# .22 conversion for XD9?



## chip2 (Apr 8, 2015)

Does anyone have experience with the .22 conversion kit for the XD? I think it’s made by Advantage Arms. Maybe it’s more cost effective to just get a separate pistol in .22? The cost is close to the same.


----------



## Tangof (Jan 26, 2014)

Sorry for the long delay. I don't have experience with the XD, but the Advantage Arms .22 conversion works fine in my Glock 21. These are solid conversion kit's but may need High Velocity ammunition to operate reliably.


----------



## Bisley (Aug 24, 2008)

I have a .22 conversion for my CZ-75. It works great, but I would rather have a separate pistol, if I could find one that shot as well.


----------



## Tangof (Jan 26, 2014)

Bisley said:


> I have a .22 conversion for my CZ-75. It works great, but I would rather have a separate pistol, if I could find one that shot as well.

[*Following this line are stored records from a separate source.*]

/-- **GENUINE-NEG, `k = 11`, EVERY prime `481 ≤ l ≤ 811` (`17–480`: abc-iut-W-neg-2; `13–71`: p473785)**: at EVERY genuine Θ-volume datum `T` over `(ratPoint λ_11, l)`, for EVERY choice of the free
context binders and Kummer data, `Cor312Vol.PilotKummerCompatHull` at the sharp genuine setting with the CHOSEN realising ideles and the PINNED
reading FAILS — the engine p473071 at `B = 30`, top label, cells of §1. [cite: Mochizuki2012, IUTchIII Cor. 3.12 Step (xi-f) p. 184; IUTchIV Prop. 1.2 (i)(ii) p. 10]
[claim: Mochizuki2012, status: disputed] -/
theorem HexHullThreshold.not_pilotKummerCompatHull_lamSeven_eleven_band {l : ℕ} (hl : l.Prime) (hlo : 481 ≤ l) (hhi : l ≤ 811)
    (T : Cor22.ThetaVolumeDatumAt (ratPoint ((2 : ℚ)⁻¹ + 2 / 7 ^ 11)) l) :
    letI := T.instFieldF; letI := T.instNumberFieldF; letI := T.instAlgebraF; letI := T.instFieldK
    letI := T.instNumberFieldK; letI := T.instAlgebraK; letI := T.instFieldFbar; letI := T.instAlgebraFbar
    letI := T.instAlgebraKFbar; letI := T.instIsElliptic
    ∀ (M : Type) [Field M] [NumberField M]
      (archPk : ∀ (j : (thetaIndex (pilotDataOfK T.D T.K)).Label) (vQ : (thetaIndex (pilotDataOfK T.D T.K)).VQ),
        Set ((logShellsDH (pilotDataOfK T.D T.K) (analyticLogv T.K)).Packet j vQ))
      (archSub : ∀ (j : (thetaIndex (pilotDataOfK T.D T.K)).Label) (v : (thetaIndex (pilotDataOfK T.D T.K)).V),
        Set ((logShellsDH (pilotDataOfK T.D T.K) (analyticLogv T.K)).Packet j ((thetaIndex (pilotDataOfK T.D T.K)).over v)))
      (Ψ : ℤ → ∀ v : (thetaIndex (pilotDataOfK T.D T.K)).V, v ∈ (thetaIndex (pilotDataOfK T.D T.K)).Vbad →
        Set ((logShellsDH (pilotDataOfK T.D T.K) (analyticLogv T.K)).StarPacket v))
      (act : ℤ → ∀ v : (thetaIndex (pilotDataOfK T.D T.K)).V, v ∈ (thetaIndex (pilotDataOfK T.D T.K)).Vbad →
        (logShellsDH (pilotDataOfK T.D T.K) (analyticLogv T.K)).StarPacket v →
          Module.End ℚ ((logShellsDH (pilotDataOfK T.D T.K) (analyticLogv T.K)).StarPacket v))
      (Mmod : ℤ → ∀ j : (thetaIndex (pilotDataOfK T.D T.K)).LabelStar,
        Set ((logShellsDH (pilotDataOfK T.D T.K) (analyticLogv T.K)).GlobalPacket j.1))
      (region : ℤ → ∀ j : (thetaIndex (pilotDataOfK T.D T.K)).LabelStar, FinDivisor M →
        ∀ vQ : (thetaIndex (pilotDataOfK T.D T.K)).VQ, Set ((logShellsDH (pilotDataOfK T.D T.K) (analyticLogv T.K)).Packet j.1 vQ))
      (frobAdm : ℤ → ℤ → ∀ (j : (thetaIndex (pilotDataOfK T.D T.K)).Label) (vQ : (thetaIndex (pilotDataOfK T.D T.K)).VQ),
        Set ((logShellsDH (pilotDataOfK T.D T.K) (analyticLogv T.K)).Packet j vQ) → Prop)
      (frobLogvol : ℤ → ℤ → ∀ (j : (thetaIndex (pilotDataOfK T.D T.K)).Label) (vQ : (thetaIndex (pilotDataOfK T.D T.K)).VQ),
        Set ((logShellsDH (pilotDataOfK T.D T.K) (analyticLogv T.K)).Packet j vQ) → ℝ)
      (frobΨ : ℤ → ℤ → ∀ v : (thetaIndex (pilotDataOfK T.D T.K)).V, v ∈ (thetaIndex (pilotDataOfK T.D T.K)).Vbad →
        Set ((logShellsDH (pilotDataOfK T.D T.K) (analyticLogv T.K)).StarPacket v))
      (frobMmod : ℤ → ℤ → ∀ j : (thetaIndex (pilotDataOfK T.D T.K)).LabelStar,
        Set ((logShellsDH (pilotDataOfK T.D T.K) (analyticLogv T.K)).GlobalPacket j.1))
      (unitImage : ℤ → ℤ → ℕ → ∀ (j : (thetaIndex (pilotDataOfK T.D T.K)).Label) (vQ : (thetaIndex (pilotDataOfK T.D T.K)).VQ),
        Set ((logShellsDH (pilotDataOfK T.D T.K) (analyticLogv T.K)).Packet j vQ))
      (ballImage : ℤ → ℤ → ∀ (j : (thetaIndex (pilotDataOfK T.D T.K)).Label) (vQ : (thetaIndex (pilotDataOfK T.D T.K)).VQ),
        Set ((logShellsDH (pilotDataOfK T.D T.K) (analyticLogv T.K)).Packet j vQ))
      (thetaDiv : ℤ → ℤ → LgpDivisor M (thetaIndex (pilotDataOfK T.D T.K)).lstar)
      (n : ℤ) {HT : Type} {LogLink : HT → HT → Type} {IsFull : ∀ {s t : HT}, LogLink s t → Prop}
      (lat : LGPGaussianLogThetaLattice LogLink IsFull)
      {Frd : Type} {IsoF : Frd → Frd → Type} {Ob : Frd → Type} {realify : Frd → Frd} {Strip : Type}
      {IsoS : Strip → Strip → Type} {Mv : ∀ v : (thetaIndex (pilotDataOfK T.D T.K)).V, v ∈ (thetaIndex (pilotDataOfK T.D T.K)).Vbad → Type}
      [∀ v h, Monoid (Mv v h)]
      (sig : GlobalLGPFrobenioidSignature (thetaIndex (pilotDataOfK T.D T.K)).lstar (thetaIndex (pilotDataOfK T.D T.K)).V
        (· ∈ (thetaIndex (pilotDataOfK T.D T.K)).Vbad) Frd IsoF Ob realify Strip IsoS Mv)
      (split : SplittingMonoids Mv) {ObΔ : Type}
      {N : ∀ v : (thetaIndex (pilotDataOfK T.D T.K)).V, v ∈ (thetaIndex (pilotDataOfK T.D T.K)).Vbad → Type}
      [∀ v h, Monoid (N v h)] (qData : QPilotData ObΔ N)
      (qK : ∀ v : (thetaIndex (pilotDataOfK T.D T.K)).V, v ∈ (thetaIndex (pilotDataOfK T.D T.K)).Vbad →
        Set ((logShellsDH (pilotDataOfK T.D T.K) (analyticLogv T.K)).StarPacket v)),
    ¬ Cor312Vol.PilotKummerCompatHull
        (LatticeSituation.ofShells (logShellsDH (pilotDataOfK T.D T.K) (analyticLogv T.K)) M archPk archSub
          (summandPiecesPr (pilotDataOfK T.D T.K) (logvAnalytic_analyticLogv (F := T.K))).Adm
          (summandPiecesPr (pilotDataOfK T.D T.K) (logvAnalytic_analyticLogv (F := T.K))).logvol Ψ act Mmod region frobAdm
          frobLogvol frobΨ frobMmod unitImage ballImage thetaDiv)
        (settingPrVolSharp (pilotDataOfK T.D T.K) (logvAnalytic_analyticLogv (F := T.K)) M archPk archSub Ψ act Mmod region n
          lat sig split qData (exists_realising_qIdeles_pilotDataOfK T.D).choose (exists_realising_thetaIdeles_pilotDataOfK T.D).choose
          (exists_realising_qIdeles_pilotDataOfK T.D).choose_spec.1 (exists_realising_qIdeles_pilotDataOfK T.D).choose_spec.2.1)
        (fun _ => Cor312.Setting.qRegion
          (settingPrVolSharp (pilotDataOfK T.D T.K) (logvAnalytic_analyticLogv (F := T.K)) M archPk archSub Ψ act Mmod region n
            lat sig split qData (exists_realising_qIdeles_pilotDataOfK T.D).choose (exists_realising_thetaIdeles_pilotDataOfK T.D).choose
            (exists_realising_qIdeles_pilotDataOfK T.D).choose_spec.1 (exists_realising_qIdeles_pilotDataOfK T.D).choose_spec.2.1))
        qK := by
  have hlk : ¬ l ∣ 11 := fun h => by have := Nat.le_of_dvd (by norm_num) h; omega
  have hcell : ∀ d : ℕ, d ∣ 30 → ∃ a₀ : ℕ, (∀ a, a < a₀ → (1 : ℤ) * (7 : ℤ) ^ a * ((7 : ℤ) - 1) < ((l * d : ℕ) : ℤ)) ∧
    ((l * d : ℕ) : ℤ) ≤ 1 * (7 : ℤ) ^ a₀ * ((7 : ℤ) - 1) ∧
    ¬ HullCell ((l * d : ℕ) : ℤ) ((11 * d : ℕ) : ℤ) ((((l - 1) / 2 - 1 : ℕ) : ℤ) + 1) ((l * d / 6 + 1 : ℕ) : ℤ)
    ((7 : ℤ) ^ a₀ - (a₀ : ℤ) * ((l * d : ℕ) : ℤ)) := by
    rcases le_or_gt l 590 with h0 | h0
    · exact HexHullThreshold.cells_eleven_band1 l (by omega) h0 hl
    rcases le_or_gt l 700 with h1 | h1
    · exact HexHullThreshold.cells_eleven_band2 l (by omega) h1 hl
    exact HexHullThreshold.cells_eleven_band3 l (by omega) hhi hl
  exact GenuineK.not_pilotKummerCompatHull_lamSeven_of_not_hullCell (B := 30) (i := (l - 1) / 2 - 1) (by norm_num) hl (by omega) hlk
    (by omega) T (fun x₀ => (GenuineK.localType_lamSeven_thirty (by norm_num) (by omega) T x₀).2) hcell

end Summit.ABC.IUTFork.Conditional

end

The Kadet KIt is very accurate and reliable but of course your tying the frame of another CZ up when you use the kit. I generally mount it on my PCR and leave it there as I carry a P-01 for EDC.


----------



## warcloud (Oct 24, 2013)

M&p 22 Compact is nice little gun shoots well i use mine for plunk en love it


----------



## Pandaz3 (Aug 23, 2018)

People seem to like the new Taurus TX-22, but if you enjoy the mechanics of chancing a conversion back and forth...


----------



## Tangof (Jan 26, 2014)

Pandaz3 said:


> People seem to like the new Taurus TX-22, but if you enjoy the mechanics of chancing a conversion back and forth...


 I don't like the switching back and forth but you can practice with .22's on the same frame as 9MM's. With 9's being so cheap lately I pretty much don't bother with the kit anymore. And yes there's the TX22...


----------



## RK3369 (Aug 12, 2013)

The characteristics differences between the two ammo types are so large, I wonder if it is even worth practicing with a 22 if you intend to regularly use a 9mm? I just don’t perceive shooting them at all close. Only benefit might be just physically handling and aiming the frame but certainly not in shooting and cycling the action.


----------



## Tangof (Jan 26, 2014)

I said this before I find the .22 unit's are good for training new shooter's in that they learn operation, sight picture and trigger control. Basics. Switch to the 9MM on the same frame and your ahead of the game.


----------